====== PROVIDED INFORMATION

import Summits.KontsevichZagierPeriods.KontsevichZagierPeriods.Theorems.HurwitzMicroSectorsNormalFormPrincipleM4PrismShuffle13
import Summits.KontsevichZagierPeriods.KontsevichZagierPeriods.Theorems.HurwitzMicroSectorsNormalFormPrincipleM4PrismShuffle22

/-!
# `NormalFormPrinciple` (stmt-KontsevichZagierPeriods-3869), line `SketchIdeator1` —
# leaf `stub_boxRigidity`, layer `M4` packages: the four shuffle relations of weight four

Pure proof file (registered sub-goal `m4_rel_shuffles4`, lead seat c9; `--supports` the crux;
layer `M4` packages of the dimension-four campaign `2[□⁴, 1/(1+xyzw)] ∼ [□⁴, 1/((1−xy)(1−xyzw))]`).
Letters on `(0,1)`: `a(u) = 1/u`, `b(u) = 1/(1−u)`, `c(u) = 1/(1+u)`; word representations
`[x y z w] = [Δ₄, x(t₀)y(t₁)z(t₂)w(t₃)]` on the decreasing open simplex
`Δ₄ = {1 > t₀ > t₁ > t₂ > t₃ > 0}` (and likewise on `Δ₂`, `Δ₃`) are the iterated integrals, and the
interval `[(0,1), c(x₀)]` is the letter `c` itself. The Fubini PRODUCT of two such representations
(`KZ.IntegralRep.prod`, Kontsevich–Zagier §4.1) lives on a prism `Δ₂ × Δ₂ = P₂₂` or
`(0,1) × Δ₃ = P₁₃`, and the landed generic dissections `m4_prism_shuffle22`, `m4_prism_shuffle13`
(rule (1a) iterated over the cells of the prism, each cell one coordinate permutation — rule (2) —
away from `Δ₄`) express it as the SHUFFLE PRODUCT of the two words. Specialising the letters and
collecting equal words:

* `[ab × ac] − 2[aabc] − 2[aacb] − [abac] − [acab] ∈ KZ.relations`   (`ab ш ac`);
* `[c × aab] − [aabc] − [aacb] − [acab] − [caab] ∈ KZ.relations`     (`c ш aab`);
* `[c × aac] − 2[aacc] − [acac] − [caac] ∈ KZ.relations`             (`c ш aac`);
* `[ab × ab] − 4[aabb] − 2[abab] ∈ KZ.relations`                     (`ab ш ab`).

The only work left here is to identify the domain and the integrand of the product representation
(`IntegralRep.prod_domain`, `IntegralRep.prod_integrand_eq`) with the prism and with the product
of the letters, coordinate by coordinate.
References: M. Kontsevich, D. Zagier, *Periods* (2001), §1.2 rules (1), (2); §4.1 (products);
K. Ihara, M. Kaneko, D. Zagier, Compos. Math. 142 (2006), §1 (shuffle product).
No definitions are introduced.
-/

noncomputable section

open MeasureTheory Set
open Literature.NumberTheory.Transcendental Literature.NumberTheory.Transcendental.KZ
open Literature.ModelTheory.ExponentialFields (IsSemialgebraic)

namespace Summit.KontsevichZagierPeriods.HurwitzMicroSectors.NormalFormPrinciple.PiBox.M3

/-- **The prism `P₂₂` is the product domain `Δ₂ × Δ₂`.** For representations `R`, `S` over the
decreasing simplex `Δ₂ = {0 < t₁ < t₀ < 1}`, the Fubini product `R × S` has domain
`P₂₂ = {0 < t₁ < t₀ < 1} × {0 < t₃ < t₂ < 1}`. [cite: KontsevichZagier2001, §4.1] -/
theorem m4u_prod22_domain (R S : IntegralRep 2)
    (hRd : R.domain = {t | 0 < t 1 ∧ t 1 < t 0 ∧ t 0 < 1})
    (hSd : S.domain = {t | 0 < t 1 ∧ t 1 < t 0 ∧ t 0 < 1}) :
    (R.prod S).domain = {t | 0 < t 1 ∧ t 1 < t 0 ∧ t 0 < 1 ∧ 0 < t 3 ∧ t 3 < t 2 ∧ t 2 < 1} := by
  ext z
  rw [IntegralRep.prod_domain R S, IntegralRep.mem_prodDomain R S, hRd, hSd]
  show (0 < z 1 ∧ z 1 < z 0 ∧ z 0 < 1) ∧ (0 < z 3 ∧ z 3 < z 2 ∧ z 2 < 1) ↔
    0 < z 1 ∧ z 1 < z 0 ∧ z 0 < 1 ∧ 0 < z 3 ∧ z 3 < z 2 ∧ z 2 < 1
  simp only [and_assoc]

/-- **The integrand of a product of two words of length two** is the product of the four letters,
`(R × S)(t) = x(t₀) y(t₁) · (z(t₂) w(t₃))` (`IntegralRep.prod_integrand_eq`: the product
representation carries `R ⊗ S`). [cite: KontsevichZagier2001, §4.1] -/
theorem m4u_prod22_integrand (x y z w : ℝ → ℝ) (R S : IntegralRep 2)
    (hRi : R.integrand = fun t => x (t 0) * y (t 1))
    (hSi : S.integrand = fun t => z (t 0) * w (t 1)) :
    EqOn (R.prod S).integrand (fun t => x (t 0) * y (t 1) * (z (t 2) * w (t 3)))
      (R.prod S).domain := by
  intro t _
  rw [IntegralRep.prod_integrand_eq R S, IntegralRep.prodFun_apply R S, hRi, hSi]
  rfl

/-- **The prism `P₁₃` is the product domain `(0,1) × Δ₃`.** For a representation `R` over the
interval `□¹ = (0,1)` and `S` over the decreasing simplex `Δ₃ = {0 < t₂ < t₁ < t₀ < 1}`, the Fubini
product `R × S` has domain `P₁₃ = (0,1) × {0 < t₃ < t₂ < t₁ < 1}`.
[cite: KontsevichZagier2001, §4.1] -/
theorem m4u_prod13_domain (R : IntegralRep 1) (S : IntegralRep 3)
    (hRd : R.domain = {x | ∀ i, x i ∈ Set.Ioo (0:ℝ) 1})
    (hSd : S.domain = {t | 0 < t 2 ∧ t 2 < t 1 ∧ t 1 < t 0 ∧ t 0 < 1}) :
    (R.prod S).domain = {t | 0 < t 0 ∧ t 0 < 1 ∧ 0 < t 3 ∧ t 3 < t 2 ∧ t 2 < t 1 ∧ t 1 < 1} := by
  ext z
  rw [IntegralRep.prod_domain R S, IntegralRep.mem_prodDomain R S, hRd, hSd]
  simp only [mem_setOf_eq, Fin.forall_fin_one, mem_Ioo]
  show (0 < z 0 ∧ z 0 < 1) ∧ (0 < z 3 ∧ z 3 < z 2 ∧ z 2 < z 1 ∧ z 1 < 1) ↔
    0 < z 0 ∧ z 0 < 1 ∧ 0 < z 3 ∧ z 3 < z 2 ∧ z 2 < z 1 ∧ z 1 < 1
  simp only [and_assoc]

/-- **The integrand of the product of the letter `c` with a word `a a w` of length three** is the
product of the four letters, `(R × S)(t) = c(t₀) · (a(t₁) a(t₂) w(t₃))`; the word integrand is
taken in the landed `L2W3` normal form `1/t₀ · 1/t₁ · w(t₂)` and reassociated.
[cite: KontsevichZagier2001, §4.1] -/
theorem m4u_prod13_integrand (w : ℝ → ℝ) (R : IntegralRep 1) (S : IntegralRep 3)
    (hRi : R.integrand = fun x => 1 / (1 + x 0))
    (hSi : S.integrand = fun t => 1 / t 0 * 1 / t 1 * w (t 2)) :
    EqOn (R.prod S).integrand (fun t => 1 / (1 + t 0) * (1 / t 1 * (1 / t 2) * w (t 3)))
      (R.prod S).domain := by
  intro t _
  rw [IntegralRep.prod_integrand_eq R S, IntegralRep.prodFun_apply R S, hRi, hSi]
  show 1 / (1 + t 0) * (1 / t 1 * 1 / t 2 * w (t 3)) = 1 / (1 + t 0) * (1 / t 1 * (1 / t 2) * w (t 3))
  ring

/-- **Stub (`m4_rel_shuffles4`; registered sub-goal of stmt-KontsevichZagierPeriods-3869, line
`SketchIdeator1`, layer `M4` packages).** The four shuffle relations of the dimension-four
campaign: for the interval `C1 = [(0,1), c]`, the `Δ₂` words `ab`, `ac`, the `Δ₃` words `aab`,
`aac` and word carriers on `Δ₄`,
`[ab × ac] − 2[aabc] − 2[aacb] − [abac] − [acab]`, `[c × aab] − [aabc] − [aacb] − [acab] − [caab]`,
`[c × aac] − 2[aacc] − [acac] − [caac]`, `[ab × ab] − 4[aabb] − 2[abab]` all lie in
`KZ.relations`: each is ONE generic shuffle dissection of the product prism
(`m4_prism_shuffle22` / `m4_prism_shuffle13`: rule (1a) iterated, one coordinate permutation —
rule (2) — per cell) with the letters specialised and equal words collected.
[cite: KontsevichZagier2001, §1.2 rules (1), (2); §4.1] -/
theorem m4_rel_shuffles4 :
    ∀ (C1 : IntegralRep 1), C1.domain = {x | ∀ i, x i ∈ Set.Ioo (0:ℝ) 1} → (C1.integrand = fun x => 1 / (1 + x 0)) →
      ∀ (AB : IntegralRep 2), AB.domain = {t | 0 < t 1 ∧ t 1 < t 0 ∧ t 0 < 1} → (AB.integrand = fun t => 1 / t 0 * (1 / (1 - t 1))) →
      ∀ (AC : IntegralRep 2), AC.domain = {t | 0 < t 1 ∧ t 1 < t 0 ∧ t 0 < 1} → (AC.integrand = fun t => 1 / t 0 * (1 / (1 + t 1))) →
      ∀ (AAB : IntegralRep 3), AAB.domain = {t | 0 < t 2 ∧ t 2 < t 1 ∧ t 1 < t 0 ∧ t 0 < 1} → (AAB.integrand = fun t => 1 / t 0 * 1 / t 1 * (1 / (1 - t 2))) →
      ∀ (AAC : IntegralRep 3), AAC.domain = {t | 0 < t 2 ∧ t 2 < t 1 ∧ t 1 < t 0 ∧ t 0 < 1} → (AAC.integrand = fun t => 1 / t 0 * 1 / t 1 * (1 / (1 + t 2))) →
      ∀ (AABB : IntegralRep 4), AABB.domain = {t | 0 < t 3 ∧ t 3 < t 2 ∧ t 2 < t 1 ∧ t 1 < t 0 ∧ t 0 < 1} → (AABB.integrand = fun t => 1 / t 0 * (1 / t 1) * (1 / (1 - t 2)) * (1 / (1 - t 3))) →
      ∀ (ABAB : IntegralRep 4), ABAB.domain = {t | 0 < t 3 ∧ t 3 < t 2 ∧ t 2 < t 1 ∧ t 1 < t 0 ∧ t 0 < 1} → (ABAB.integrand = fun t => 1 / t 0 * (1 / (1 - t 1)) * (1 / t 2) * (1 / (1 - t 3))) →
      ∀ (AABC : IntegralRep 4), AABC.domain = {t | 0 < t 3 ∧ t 3 < t 2 ∧ t 2 < t 1 ∧ t 1 < t 0 ∧ t 0 < 1} → (AABC.integrand = fun t => 1 / t 0 * (1 / t 1) * (1 / (1 - t 2)) * (1 / (1 + t 3))) →
      ∀ (AACB : IntegralRep 4), AACB.domain = {t | 0 < t 3 ∧ t 3 < t 2 ∧ t 2 < t 1 ∧ t 1 < t 0 ∧ t 0 < 1} → (AACB.integrand = fun t => 1 / t 0 * (1 / t 1) * (1 / (1 + t 2)) * (1 / (1 - t 3))) →
      ∀ (ABAC : IntegralRep 4), ABAC.domain = {t | 0 < t 3 ∧ t 3 < t 2 ∧ t 2 < t 1 ∧ t 1 < t 0 ∧ t 0 < 1} → (ABAC.integrand = fun t => 1 / t 0 * (1 / (1 - t 1)) * (1 / t 2) * (1 / (1 + t 3))) →
      ∀ (ACAB : IntegralRep 4), ACAB.domain = {t | 0 < t 3 ∧ t 3 < t 2 ∧ t 2 < t 1 ∧ t 1 < t 0 ∧ t 0 < 1} → (ACAB.integrand = fun t => 1 / t 0 * (1 / (1 + t 1)) * (1 / t 2) * (1 / (1 - t 3))) →
      ∀ (CAAB : IntegralRep 4), CAAB.domain = {t | 0 < t 3 ∧ t 3 < t 2 ∧ t 2 < t 1 ∧ t 1 < t 0 ∧ t 0 < 1} → (CAAB.integrand = fun t => 1 / (1 + t 0) * (1 / t 1) * (1 / t 2) * (1 / (1 - t 3))) →
      ∀ (AACC : IntegralRep 4), AACC.domain = {t | 0 < t 3 ∧ t 3 < t 2 ∧ t 2 < t 1 ∧ t 1 < t 0 ∧ t 0 < 1} → (AACC.integrand = fun t => 1 / t 0 * (1 / t 1) * (1 / (1 + t 2)) * (1 / (1 + t 3))) →
      ∀ (ACAC : IntegralRep 4), ACAC.domain = {t | 0 < t 3 ∧ t 3 < t 2 ∧ t 2 < t 1 ∧ t 1 < t 0 ∧ t 0 < 1} → (ACAC.integrand = fun t => 1 / t 0 * (1 / (1 + t 1)) * (1 / t 2) * (1 / (1 + t 3))) →
      ∀ (CAAC : IntegralRep 4), CAAC.domain = {t | 0 < t 3 ∧ t 3 < t 2 ∧ t 2 < t 1 ∧ t 1 < t 0 ∧ t 0 < 1} → (CAAC.integrand = fun t => 1 / (1 + t 0) * (1 / t 1) * (1 / t 2) * (1 / (1 + t 3))) →
      (of (AB.prod AC) - (2:ℤ) • of AABC - (2:ℤ) • of AACB - of ABAC - of ACAB ∈ relations) ∧
      (of (C1.prod AAB) - of AABC - of AACB - of ACAB - of CAAB ∈ relations) ∧
      (of (C1.prod AAC) - (2:ℤ) • of AACC - of ACAC - of CAAC ∈ relations) ∧
      (of (AB.prod AB) - (4:ℤ) • of AABB - (2:ℤ) • of ABAB ∈ relations) := by
  intro C1 hC1d hC1i AB hABd hABi AC hACd hACi AAB hAABd hAABi AAC hAACd hAACi AABB hAABBd hAABBi
    ABAB hABABd hABABi AABC hAABCd hAABCi AACB hAACBd hAACBi ABAC hABACd hABACi ACAB hACABd hACABi
    CAAB hCAABd hCAABi AACC hAACCd hAACCi ACAC hACACd hACACi CAAC hCAACd hCAACi
  refine ⟨?_, ?_, ?_, ?_⟩
  · -- `ab ш ac = abac + aabc + aacb + aabc + aacb + acab`
    have r1 : of (AB.prod AC) - of ABAC - of AABC - of AACB - of AABC - of AACB - of ACAB ∈
        relations :=
      m4_prism_shuffle22 (fun u => 1 / u) (fun u => 1 / (1 - u)) (fun u => 1 / u)
        (fun u => 1 / (1 + u)) (AB.prod AC) ABAC AABC AACB AABC AACB ACAB
        (m4u_prod22_domain AB AC hABd hACd)
        (m4u_prod22_integrand (fun u => 1 / u) (fun u => 1 / (1 - u)) (fun u => 1 / u)
          (fun u => 1 / (1 + u)) AB AC hABi hACi)
        hABACd (hABACi ▸ fun _ _ => rfl) hAABCd (hAABCi ▸ fun _ _ => rfl)
        hAACBd (hAACBi ▸ fun _ _ => rfl) hAABCd (hAABCi ▸ fun _ _ => rfl)
        hAACBd (hAACBi ▸ fun _ _ => rfl) hACABd (hACABi ▸ fun _ _ => rfl)
    have e : of (AB.prod AC) - (2:ℤ) • of AABC - (2:ℤ) • of AACB - of ABAC - of ACAB =
        of (AB.prod AC) - of ABAC - of AABC - of AACB - of AABC - of AACB - of ACAB := by abel
    rw [e]
    exact r1
  · -- `c ш aab = caab + acab + aacb + aabc`
    have r2 : of (C1.prod AAB) - of CAAB - of ACAB - of AACB - of AABC ∈ relations :=
      m4_prism_shuffle13 (fun u => 1 / (1 + u)) (fun u => 1 / u) (fun u => 1 / u)
        (fun u => 1 / (1 - u)) (C1.prod AAB) CAAB ACAB AACB AABC
        (m4u_prod13_domain C1 AAB hC1d hAABd)
        (m4u_prod13_integrand (fun u => 1 / (1 - u)) C1 AAB hC1i hAABi)
        hCAABd (hCAABi ▸ fun _ _ => rfl) hACABd (hACABi ▸ fun _ _ => rfl)
        hAACBd (hAACBi ▸ fun _ _ => rfl) hAABCd (hAABCi ▸ fun _ _ => rfl)
    have e : of (C1.prod AAB) - of AABC - of AACB - of ACAB - of CAAB =
        of (C1.prod AAB) - of CAAB - of ACAB - of AACB - of AABC := by abel
    rw [e]
    exact r2
  · -- `c ш aac = caac + acac + aacc + aacc`
    have r3 : of (C1.prod AAC) - of CAAC - of ACAC - of AACC - of AACC ∈ relations :=
      m4_prism_shuffle13 (fun u => 1 / (1 + u)) (fun u => 1 / u) (fun u => 1 / u)
        (fun u => 1 / (1 + u)) (C1.prod AAC) CAAC ACAC AACC AACC
        (m4u_prod13_domain C1 AAC hC1d hAACd)
        (m4u_prod13_integrand (fun u => 1 / (1 + u)) C1 AAC hC1i hAACi)
        hCAACd (hCAACi ▸ fun _ _ => rfl) hACACd (hACACi ▸ fun _ _ => rfl)
        hAACCd (hAACCi ▸ fun _ _ => rfl) hAACCd (hAACCi ▸ fun _ _ => rfl)
    have e : of (C1.prod AAC) - (2:ℤ) • of AACC - of ACAC - of CAAC =
        of (C1.prod AAC) - of CAAC - of ACAC - of AACC - of AACC := by abel
    rw [e]
    exact r3
  · -- `ab ш ab = abab + aabb + aabb + aabb + aabb + abab`
    have r4 : of (AB.prod AB) - of ABAB - of AABB - of AABB - of AABB - of AABB - of ABAB ∈
        relations :=
      m4_prism_shuffle22 (fun u => 1 / u) (fun u => 1 / (1 - u)) (fun u => 1 / u)
        (fun u => 1 / (1 - u)) (AB.prod AB) ABAB AABB AABB AABB AABB ABAB
        (m4u_prod22_domain AB AB hABd hABd)
        (m4u_prod22_integrand (fun u => 1 / u) (fun u => 1 / (1 - u)) (fun u => 1 / u)
          (fun u => 1 / (1 - u)) AB AB hABi hABi)
        hABABd (hABABi ▸ fun _ _ => rfl) hAABBd (hAABBi ▸ fun _ _ => rfl)
        hAABBd (hAABBi ▸ fun _ _ => rfl) hAABBd (hAABBi ▸ fun _ _ => rfl)
        hAABBd (hAABBi ▸ fun _ _ => rfl) hABABd (hABABi ▸ fun _ _ => rfl)
    have e : of (AB.prod AB) - (4:ℤ) • of AABB - (2:ℤ) • of ABAB =
        of (AB.prod AB) - of ABAB - of AABB - of AABB - of AABB - of AABB - of ABAB := by abel
    rw [e]
    exact r4

end Summit.KontsevichZagierPeriods.HurwitzMicroSectors.NormalFormPrinciple.PiBox.M3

============

-- TASK DESCRIPTION --
Would you print exactly, and only, the lines of the data above from the line with "(ABAB : IntegralRep" through the line with "(ABAC : IntegralRep", inclusive?

-- PROBLEM SOLUTION --
      ∀ (ABAB : IntegralRep 4), ABAB.domain = {t | 0 < t 3 ∧ t 3 < t 2 ∧ t 2 < t 1 ∧ t 1 < t 0 ∧ t 0 < 1} → (ABAB.integrand = fun t => 1 / t 0 * (1 / (1 - t 1)) * (1 / t 2) * (1 / (1 - t 3))) →
      ∀ (AABC : IntegralRep 4), AABC.domain = {t | 0 < t 3 ∧ t 3 < t 2 ∧ t 2 < t 1 ∧ t 1 < t 0 ∧ t 0 < 1} → (AABC.integrand = fun t => 1 / t 0 * (1 / t 1) * (1 / (1 - t 2)) * (1 / (1 + t 3))) →
      ∀ (AACB : IntegralRep 4), AACB.domain = {t | 0 < t 3 ∧ t 3 < t 2 ∧ t 2 < t 1 ∧ t 1 < t 0 ∧ t 0 < 1} → (AACB.integrand = fun t => 1 / t 0 * (1 / t 1) * (1 / (1 + t 2)) * (1 / (1 - t 3))) →
      ∀ (ABAC : IntegralRep 4), ABAC.domain = {t | 0 < t 3 ∧ t 3 < t 2 ∧ t 2 < t 1 ∧ t 1 < t 0 ∧ t 0 < 1} → (ABAC.integrand = fun t => 1 / t 0 * (1 / (1 - t 1)) * (1 / t 2) * (1 / (1 + t 3))) →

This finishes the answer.